'''
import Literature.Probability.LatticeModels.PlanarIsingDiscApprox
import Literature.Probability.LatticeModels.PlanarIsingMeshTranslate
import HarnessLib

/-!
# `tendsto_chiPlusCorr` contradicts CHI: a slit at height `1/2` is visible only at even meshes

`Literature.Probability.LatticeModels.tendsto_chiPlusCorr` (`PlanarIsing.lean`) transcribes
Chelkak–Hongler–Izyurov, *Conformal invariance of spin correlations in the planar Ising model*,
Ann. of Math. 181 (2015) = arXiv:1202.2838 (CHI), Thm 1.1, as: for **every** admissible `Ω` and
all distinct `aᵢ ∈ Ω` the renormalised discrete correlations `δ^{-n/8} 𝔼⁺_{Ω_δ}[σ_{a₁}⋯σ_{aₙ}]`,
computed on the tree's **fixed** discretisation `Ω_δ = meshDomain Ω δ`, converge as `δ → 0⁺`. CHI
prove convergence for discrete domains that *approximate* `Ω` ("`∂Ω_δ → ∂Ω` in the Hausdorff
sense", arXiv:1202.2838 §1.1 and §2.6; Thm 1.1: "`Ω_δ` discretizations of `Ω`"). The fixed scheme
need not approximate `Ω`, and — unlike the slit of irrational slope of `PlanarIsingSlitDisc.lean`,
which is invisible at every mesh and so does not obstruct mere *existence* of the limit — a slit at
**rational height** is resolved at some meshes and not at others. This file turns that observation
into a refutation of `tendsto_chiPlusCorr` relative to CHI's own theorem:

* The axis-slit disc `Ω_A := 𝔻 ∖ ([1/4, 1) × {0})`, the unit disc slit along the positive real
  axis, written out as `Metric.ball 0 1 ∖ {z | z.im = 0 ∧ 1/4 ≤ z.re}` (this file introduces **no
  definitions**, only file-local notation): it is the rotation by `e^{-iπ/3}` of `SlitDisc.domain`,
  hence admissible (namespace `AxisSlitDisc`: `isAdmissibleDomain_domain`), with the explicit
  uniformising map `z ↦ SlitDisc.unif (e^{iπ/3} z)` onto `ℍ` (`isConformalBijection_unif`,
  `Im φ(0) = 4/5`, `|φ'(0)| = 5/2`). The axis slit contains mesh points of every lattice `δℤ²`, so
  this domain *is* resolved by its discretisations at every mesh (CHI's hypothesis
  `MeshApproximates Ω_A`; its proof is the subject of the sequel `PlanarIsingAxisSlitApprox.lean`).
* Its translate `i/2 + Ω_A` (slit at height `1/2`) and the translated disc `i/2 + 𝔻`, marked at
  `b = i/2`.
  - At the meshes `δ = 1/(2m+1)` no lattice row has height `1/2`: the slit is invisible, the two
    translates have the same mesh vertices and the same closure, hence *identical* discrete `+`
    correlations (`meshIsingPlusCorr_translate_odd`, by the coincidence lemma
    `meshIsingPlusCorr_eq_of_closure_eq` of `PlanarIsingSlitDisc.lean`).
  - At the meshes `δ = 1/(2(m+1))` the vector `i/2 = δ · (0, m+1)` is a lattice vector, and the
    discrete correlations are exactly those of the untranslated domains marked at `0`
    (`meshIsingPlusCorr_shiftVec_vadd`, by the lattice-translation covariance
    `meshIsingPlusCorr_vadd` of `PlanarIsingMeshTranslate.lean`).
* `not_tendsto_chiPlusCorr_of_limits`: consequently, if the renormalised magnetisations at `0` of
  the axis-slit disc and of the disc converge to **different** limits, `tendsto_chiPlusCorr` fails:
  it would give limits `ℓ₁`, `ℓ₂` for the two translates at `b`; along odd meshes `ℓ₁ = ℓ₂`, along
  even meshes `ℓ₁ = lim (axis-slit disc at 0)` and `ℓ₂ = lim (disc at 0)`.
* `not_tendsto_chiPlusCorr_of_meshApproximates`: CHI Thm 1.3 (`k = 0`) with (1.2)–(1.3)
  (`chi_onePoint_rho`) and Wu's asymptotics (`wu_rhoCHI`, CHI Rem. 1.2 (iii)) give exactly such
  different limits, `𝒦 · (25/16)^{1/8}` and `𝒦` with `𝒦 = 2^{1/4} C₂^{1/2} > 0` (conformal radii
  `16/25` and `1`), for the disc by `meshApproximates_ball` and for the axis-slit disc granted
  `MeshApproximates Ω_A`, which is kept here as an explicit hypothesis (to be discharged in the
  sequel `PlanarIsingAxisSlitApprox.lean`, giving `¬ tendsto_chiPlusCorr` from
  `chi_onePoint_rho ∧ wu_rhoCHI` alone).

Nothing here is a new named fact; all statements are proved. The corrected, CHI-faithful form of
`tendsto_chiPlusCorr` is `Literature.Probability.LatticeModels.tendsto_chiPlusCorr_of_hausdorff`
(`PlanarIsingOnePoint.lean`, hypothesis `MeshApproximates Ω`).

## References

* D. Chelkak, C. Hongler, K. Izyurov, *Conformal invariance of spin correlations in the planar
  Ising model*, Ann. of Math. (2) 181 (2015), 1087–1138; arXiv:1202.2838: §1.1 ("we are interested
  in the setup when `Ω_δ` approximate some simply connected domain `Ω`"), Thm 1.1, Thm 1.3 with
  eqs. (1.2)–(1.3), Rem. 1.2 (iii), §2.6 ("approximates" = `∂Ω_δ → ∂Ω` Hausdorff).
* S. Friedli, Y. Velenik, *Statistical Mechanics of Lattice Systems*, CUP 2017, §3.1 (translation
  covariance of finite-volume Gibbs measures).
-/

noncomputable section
'''
> Exercise aim: Look above for the line holding "axis-slit disc granted", then set down exactly that line and every line after it up to and including the line holding "2017, §3.1 (translation", with nothing else.

> Solution to this problem:
  `16/25` and `1`), for the disc by `meshApproximates_ball` and for the axis-slit disc granted
  `MeshApproximates Ω_A`, which is kept here as an explicit hypothesis (to be discharged in the
  sequel `PlanarIsingAxisSlitApprox.lean`, giving `¬ tendsto_chiPlusCorr` from
  `chi_onePoint_rho ∧ wu_rhoCHI` alone).

Nothing here is a new named fact; all statements are proved. The corrected, CHI-faithful form of
`tendsto_chiPlusCorr` is `Literature.Probability.LatticeModels.tendsto_chiPlusCorr_of_hausdorff`
(`PlanarIsingOnePoint.lean`, hypothesis `MeshApproximates Ω`).

## References

* D. Chelkak, C. Hongler, K. Izyurov, *Conformal invariance of spin correlations in the planar
  Ising model*, Ann. of Math. (2) 181 (2015), 1087–1138; arXiv:1202.2838: §1.1 ("we are interested
  in the setup when `Ω_δ` approximate some simply connected domain `Ω`"), Thm 1.1, Thm 1.3 with
  eqs. (1.2)–(1.3), Rem. 1.2 (iii), §2.6 ("approximates" = `∂Ω_δ → ∂Ω` Hausdorff).
* S. Friedli, Y. Velenik, *Statistical Mechanics of Lattice Systems*, CUP 2017, §3.1 (translation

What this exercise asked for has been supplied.